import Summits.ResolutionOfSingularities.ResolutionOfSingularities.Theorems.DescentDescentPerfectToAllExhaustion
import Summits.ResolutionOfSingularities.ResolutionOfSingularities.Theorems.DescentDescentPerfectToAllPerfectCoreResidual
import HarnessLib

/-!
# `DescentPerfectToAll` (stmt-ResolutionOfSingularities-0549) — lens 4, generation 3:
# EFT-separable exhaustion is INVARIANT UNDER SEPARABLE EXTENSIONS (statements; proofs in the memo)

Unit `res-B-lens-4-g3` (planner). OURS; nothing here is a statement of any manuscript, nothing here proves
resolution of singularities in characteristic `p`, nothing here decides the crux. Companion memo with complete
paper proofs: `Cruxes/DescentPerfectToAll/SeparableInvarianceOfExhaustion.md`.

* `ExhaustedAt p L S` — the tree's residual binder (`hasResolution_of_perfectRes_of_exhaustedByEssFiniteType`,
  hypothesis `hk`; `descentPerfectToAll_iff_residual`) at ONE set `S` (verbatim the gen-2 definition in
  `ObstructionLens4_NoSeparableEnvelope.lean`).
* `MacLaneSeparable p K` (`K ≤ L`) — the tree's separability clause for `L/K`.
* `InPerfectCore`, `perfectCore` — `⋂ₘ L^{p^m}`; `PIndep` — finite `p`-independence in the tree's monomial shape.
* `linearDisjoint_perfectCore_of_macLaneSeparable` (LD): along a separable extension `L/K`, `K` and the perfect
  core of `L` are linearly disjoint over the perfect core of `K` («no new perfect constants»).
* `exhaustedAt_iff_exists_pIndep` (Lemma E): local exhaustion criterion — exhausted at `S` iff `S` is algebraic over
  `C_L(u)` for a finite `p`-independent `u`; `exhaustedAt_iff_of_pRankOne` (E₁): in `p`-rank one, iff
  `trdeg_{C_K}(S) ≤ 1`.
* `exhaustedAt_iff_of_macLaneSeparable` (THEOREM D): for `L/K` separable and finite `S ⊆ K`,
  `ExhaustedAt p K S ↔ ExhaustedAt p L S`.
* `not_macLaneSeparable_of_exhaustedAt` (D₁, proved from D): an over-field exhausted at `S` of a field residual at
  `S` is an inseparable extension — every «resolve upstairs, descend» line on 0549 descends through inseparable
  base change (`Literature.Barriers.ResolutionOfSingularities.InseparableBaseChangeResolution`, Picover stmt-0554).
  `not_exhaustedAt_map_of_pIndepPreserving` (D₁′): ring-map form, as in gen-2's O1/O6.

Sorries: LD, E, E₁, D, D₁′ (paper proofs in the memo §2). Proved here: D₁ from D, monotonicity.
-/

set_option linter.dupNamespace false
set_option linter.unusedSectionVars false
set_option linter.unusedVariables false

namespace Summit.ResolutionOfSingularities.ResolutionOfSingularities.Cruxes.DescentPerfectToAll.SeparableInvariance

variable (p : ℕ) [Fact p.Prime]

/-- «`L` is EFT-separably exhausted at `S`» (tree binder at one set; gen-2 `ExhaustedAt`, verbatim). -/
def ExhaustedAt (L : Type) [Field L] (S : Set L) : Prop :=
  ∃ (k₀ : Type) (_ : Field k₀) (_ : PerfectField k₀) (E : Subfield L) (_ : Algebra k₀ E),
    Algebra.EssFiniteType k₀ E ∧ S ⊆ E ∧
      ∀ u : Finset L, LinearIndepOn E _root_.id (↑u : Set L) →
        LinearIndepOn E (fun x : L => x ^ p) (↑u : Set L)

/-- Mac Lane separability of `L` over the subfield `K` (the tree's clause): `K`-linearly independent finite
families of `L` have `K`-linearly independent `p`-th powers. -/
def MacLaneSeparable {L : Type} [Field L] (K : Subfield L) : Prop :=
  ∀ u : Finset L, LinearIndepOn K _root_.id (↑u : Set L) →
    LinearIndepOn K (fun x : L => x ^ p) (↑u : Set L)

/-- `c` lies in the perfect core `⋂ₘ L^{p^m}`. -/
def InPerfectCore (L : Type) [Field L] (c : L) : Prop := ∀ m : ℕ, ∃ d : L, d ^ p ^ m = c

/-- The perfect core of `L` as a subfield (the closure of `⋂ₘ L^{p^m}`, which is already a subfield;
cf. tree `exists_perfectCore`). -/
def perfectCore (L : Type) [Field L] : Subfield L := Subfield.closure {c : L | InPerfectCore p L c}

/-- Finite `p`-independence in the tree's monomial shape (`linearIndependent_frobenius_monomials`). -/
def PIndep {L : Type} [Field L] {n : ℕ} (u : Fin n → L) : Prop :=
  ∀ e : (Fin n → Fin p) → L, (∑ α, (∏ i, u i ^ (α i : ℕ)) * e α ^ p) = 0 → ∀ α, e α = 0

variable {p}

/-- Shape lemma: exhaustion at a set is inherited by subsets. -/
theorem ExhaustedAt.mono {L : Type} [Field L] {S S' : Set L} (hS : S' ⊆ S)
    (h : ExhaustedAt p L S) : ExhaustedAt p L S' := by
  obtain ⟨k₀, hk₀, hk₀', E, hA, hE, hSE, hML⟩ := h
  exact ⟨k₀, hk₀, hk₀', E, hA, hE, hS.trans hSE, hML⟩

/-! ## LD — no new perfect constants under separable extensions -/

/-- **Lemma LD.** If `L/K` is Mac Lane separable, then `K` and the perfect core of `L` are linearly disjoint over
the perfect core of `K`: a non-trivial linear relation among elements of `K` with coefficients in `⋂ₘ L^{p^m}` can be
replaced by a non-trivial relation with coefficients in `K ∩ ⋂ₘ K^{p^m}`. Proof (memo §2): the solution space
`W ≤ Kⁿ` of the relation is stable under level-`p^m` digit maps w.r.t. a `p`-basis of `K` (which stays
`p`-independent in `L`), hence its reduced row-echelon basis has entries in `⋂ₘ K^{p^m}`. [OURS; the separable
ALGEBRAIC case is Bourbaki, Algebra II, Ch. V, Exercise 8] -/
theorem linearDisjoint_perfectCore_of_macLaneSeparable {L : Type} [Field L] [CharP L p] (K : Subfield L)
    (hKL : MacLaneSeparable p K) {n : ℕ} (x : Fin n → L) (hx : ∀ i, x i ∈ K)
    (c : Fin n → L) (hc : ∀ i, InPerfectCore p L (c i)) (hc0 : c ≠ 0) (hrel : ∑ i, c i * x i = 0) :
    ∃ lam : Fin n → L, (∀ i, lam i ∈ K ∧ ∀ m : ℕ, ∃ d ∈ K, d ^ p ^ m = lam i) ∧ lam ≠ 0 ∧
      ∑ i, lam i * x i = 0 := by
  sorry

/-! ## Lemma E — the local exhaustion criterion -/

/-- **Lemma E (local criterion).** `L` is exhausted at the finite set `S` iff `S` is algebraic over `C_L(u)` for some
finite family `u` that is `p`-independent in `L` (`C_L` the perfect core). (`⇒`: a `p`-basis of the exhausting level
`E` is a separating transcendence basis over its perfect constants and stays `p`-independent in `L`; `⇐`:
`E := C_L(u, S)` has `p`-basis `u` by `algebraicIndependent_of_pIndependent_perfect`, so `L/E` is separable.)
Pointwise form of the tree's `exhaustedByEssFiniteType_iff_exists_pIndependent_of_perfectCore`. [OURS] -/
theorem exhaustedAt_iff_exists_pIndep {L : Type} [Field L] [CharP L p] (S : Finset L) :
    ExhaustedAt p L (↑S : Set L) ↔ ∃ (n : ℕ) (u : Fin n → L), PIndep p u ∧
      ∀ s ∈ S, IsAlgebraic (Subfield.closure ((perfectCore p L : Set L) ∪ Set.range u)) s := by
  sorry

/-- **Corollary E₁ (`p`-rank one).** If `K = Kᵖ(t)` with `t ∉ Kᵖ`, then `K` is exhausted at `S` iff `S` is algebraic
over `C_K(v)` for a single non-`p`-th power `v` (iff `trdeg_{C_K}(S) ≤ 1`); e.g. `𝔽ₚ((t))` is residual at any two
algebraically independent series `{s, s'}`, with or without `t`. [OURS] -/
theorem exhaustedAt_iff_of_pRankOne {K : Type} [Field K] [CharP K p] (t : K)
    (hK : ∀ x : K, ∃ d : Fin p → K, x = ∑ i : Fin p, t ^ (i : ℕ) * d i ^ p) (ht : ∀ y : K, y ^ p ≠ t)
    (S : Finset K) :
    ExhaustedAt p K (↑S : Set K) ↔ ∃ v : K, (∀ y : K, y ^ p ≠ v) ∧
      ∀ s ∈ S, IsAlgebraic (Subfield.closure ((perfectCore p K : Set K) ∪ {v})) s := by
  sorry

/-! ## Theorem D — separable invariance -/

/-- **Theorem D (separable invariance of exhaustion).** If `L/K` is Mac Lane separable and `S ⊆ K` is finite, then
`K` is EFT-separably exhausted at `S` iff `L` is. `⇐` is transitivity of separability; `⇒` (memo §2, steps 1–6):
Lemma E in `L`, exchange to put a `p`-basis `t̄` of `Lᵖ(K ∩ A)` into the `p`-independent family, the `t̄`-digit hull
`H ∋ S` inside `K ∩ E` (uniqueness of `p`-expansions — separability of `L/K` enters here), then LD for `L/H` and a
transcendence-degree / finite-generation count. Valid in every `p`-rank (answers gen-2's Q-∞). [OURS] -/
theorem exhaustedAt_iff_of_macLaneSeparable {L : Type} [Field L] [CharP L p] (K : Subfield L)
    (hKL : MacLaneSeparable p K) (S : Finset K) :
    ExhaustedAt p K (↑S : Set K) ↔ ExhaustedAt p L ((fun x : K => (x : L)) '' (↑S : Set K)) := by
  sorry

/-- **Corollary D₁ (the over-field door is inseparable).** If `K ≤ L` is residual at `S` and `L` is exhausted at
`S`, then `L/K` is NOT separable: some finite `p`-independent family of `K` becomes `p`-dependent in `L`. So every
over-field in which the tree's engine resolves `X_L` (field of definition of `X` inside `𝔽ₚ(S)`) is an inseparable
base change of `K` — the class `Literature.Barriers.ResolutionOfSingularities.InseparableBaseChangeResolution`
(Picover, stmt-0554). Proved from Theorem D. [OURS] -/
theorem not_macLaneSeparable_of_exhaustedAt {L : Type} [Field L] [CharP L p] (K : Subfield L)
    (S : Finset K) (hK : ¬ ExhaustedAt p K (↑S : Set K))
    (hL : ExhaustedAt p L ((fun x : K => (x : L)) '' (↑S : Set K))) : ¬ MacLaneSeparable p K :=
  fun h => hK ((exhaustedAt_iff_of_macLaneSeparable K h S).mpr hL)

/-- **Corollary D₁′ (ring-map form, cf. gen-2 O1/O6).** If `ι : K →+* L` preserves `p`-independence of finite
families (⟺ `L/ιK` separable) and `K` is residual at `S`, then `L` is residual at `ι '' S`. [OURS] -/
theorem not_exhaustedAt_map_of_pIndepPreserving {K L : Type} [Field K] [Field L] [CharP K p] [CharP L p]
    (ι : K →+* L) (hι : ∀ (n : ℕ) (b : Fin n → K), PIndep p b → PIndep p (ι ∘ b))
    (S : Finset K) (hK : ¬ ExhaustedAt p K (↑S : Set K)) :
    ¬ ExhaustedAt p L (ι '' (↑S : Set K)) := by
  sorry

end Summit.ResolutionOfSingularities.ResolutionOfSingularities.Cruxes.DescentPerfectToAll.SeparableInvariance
************
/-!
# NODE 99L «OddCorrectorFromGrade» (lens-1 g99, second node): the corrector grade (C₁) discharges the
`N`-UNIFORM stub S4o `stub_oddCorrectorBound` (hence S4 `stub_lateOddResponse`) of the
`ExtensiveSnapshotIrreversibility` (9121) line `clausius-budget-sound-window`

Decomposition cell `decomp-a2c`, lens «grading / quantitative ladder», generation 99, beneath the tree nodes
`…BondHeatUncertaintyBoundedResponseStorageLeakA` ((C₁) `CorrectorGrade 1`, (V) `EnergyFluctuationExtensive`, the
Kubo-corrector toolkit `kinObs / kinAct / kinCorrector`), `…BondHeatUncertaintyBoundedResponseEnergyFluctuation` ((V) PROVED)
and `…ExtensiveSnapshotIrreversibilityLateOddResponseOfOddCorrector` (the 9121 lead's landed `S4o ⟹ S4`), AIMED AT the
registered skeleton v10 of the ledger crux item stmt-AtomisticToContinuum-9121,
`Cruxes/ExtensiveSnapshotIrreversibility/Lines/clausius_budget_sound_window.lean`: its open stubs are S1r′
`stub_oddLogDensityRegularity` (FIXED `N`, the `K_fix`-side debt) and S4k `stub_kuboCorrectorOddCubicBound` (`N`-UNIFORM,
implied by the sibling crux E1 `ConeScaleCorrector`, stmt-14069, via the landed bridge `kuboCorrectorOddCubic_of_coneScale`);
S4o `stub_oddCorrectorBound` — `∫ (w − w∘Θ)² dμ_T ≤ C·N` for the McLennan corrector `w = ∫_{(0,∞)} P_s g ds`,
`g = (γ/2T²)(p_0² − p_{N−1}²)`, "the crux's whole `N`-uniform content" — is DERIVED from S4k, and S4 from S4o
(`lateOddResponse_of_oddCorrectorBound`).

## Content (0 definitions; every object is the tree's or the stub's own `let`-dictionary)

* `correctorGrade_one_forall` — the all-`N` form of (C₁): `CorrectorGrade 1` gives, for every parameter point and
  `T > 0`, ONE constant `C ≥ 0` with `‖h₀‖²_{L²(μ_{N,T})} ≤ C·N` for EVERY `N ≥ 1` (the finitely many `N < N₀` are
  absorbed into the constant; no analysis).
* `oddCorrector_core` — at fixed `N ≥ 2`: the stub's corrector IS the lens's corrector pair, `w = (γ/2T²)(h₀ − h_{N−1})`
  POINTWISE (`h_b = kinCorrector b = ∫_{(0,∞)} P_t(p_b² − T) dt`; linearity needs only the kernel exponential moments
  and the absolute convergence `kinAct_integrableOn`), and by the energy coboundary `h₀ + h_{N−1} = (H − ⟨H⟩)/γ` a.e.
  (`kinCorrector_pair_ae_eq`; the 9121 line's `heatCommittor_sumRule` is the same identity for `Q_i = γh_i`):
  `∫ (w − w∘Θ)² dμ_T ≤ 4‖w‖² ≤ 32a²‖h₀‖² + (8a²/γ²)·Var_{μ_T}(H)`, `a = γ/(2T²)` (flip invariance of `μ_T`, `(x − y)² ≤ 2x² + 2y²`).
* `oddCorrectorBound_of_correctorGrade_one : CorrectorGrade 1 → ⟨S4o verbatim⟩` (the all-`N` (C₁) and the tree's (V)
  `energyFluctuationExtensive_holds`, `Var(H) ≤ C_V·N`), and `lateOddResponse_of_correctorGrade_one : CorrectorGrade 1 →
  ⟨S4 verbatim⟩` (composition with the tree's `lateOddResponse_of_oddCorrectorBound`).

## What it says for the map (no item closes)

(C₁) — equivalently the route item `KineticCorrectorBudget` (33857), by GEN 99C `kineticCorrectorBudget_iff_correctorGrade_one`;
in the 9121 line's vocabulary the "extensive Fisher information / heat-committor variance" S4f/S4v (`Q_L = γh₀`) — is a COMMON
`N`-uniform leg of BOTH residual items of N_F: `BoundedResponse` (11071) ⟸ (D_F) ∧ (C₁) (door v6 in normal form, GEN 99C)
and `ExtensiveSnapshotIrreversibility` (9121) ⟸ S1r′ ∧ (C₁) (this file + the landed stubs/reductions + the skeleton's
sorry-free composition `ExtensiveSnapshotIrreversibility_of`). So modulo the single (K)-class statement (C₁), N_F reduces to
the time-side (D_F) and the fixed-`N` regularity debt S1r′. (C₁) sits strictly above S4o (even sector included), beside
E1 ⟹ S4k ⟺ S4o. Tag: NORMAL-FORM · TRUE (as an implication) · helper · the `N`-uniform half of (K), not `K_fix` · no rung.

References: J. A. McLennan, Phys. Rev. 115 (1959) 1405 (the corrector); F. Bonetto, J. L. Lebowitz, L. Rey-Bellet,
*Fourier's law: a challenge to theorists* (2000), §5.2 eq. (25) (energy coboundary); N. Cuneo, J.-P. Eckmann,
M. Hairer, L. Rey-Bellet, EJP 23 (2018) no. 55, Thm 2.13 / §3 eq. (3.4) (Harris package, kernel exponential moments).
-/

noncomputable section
************
• About this exercise:
Only the number is needed: count the lines of the material that include "stubs".

• Final answer:
2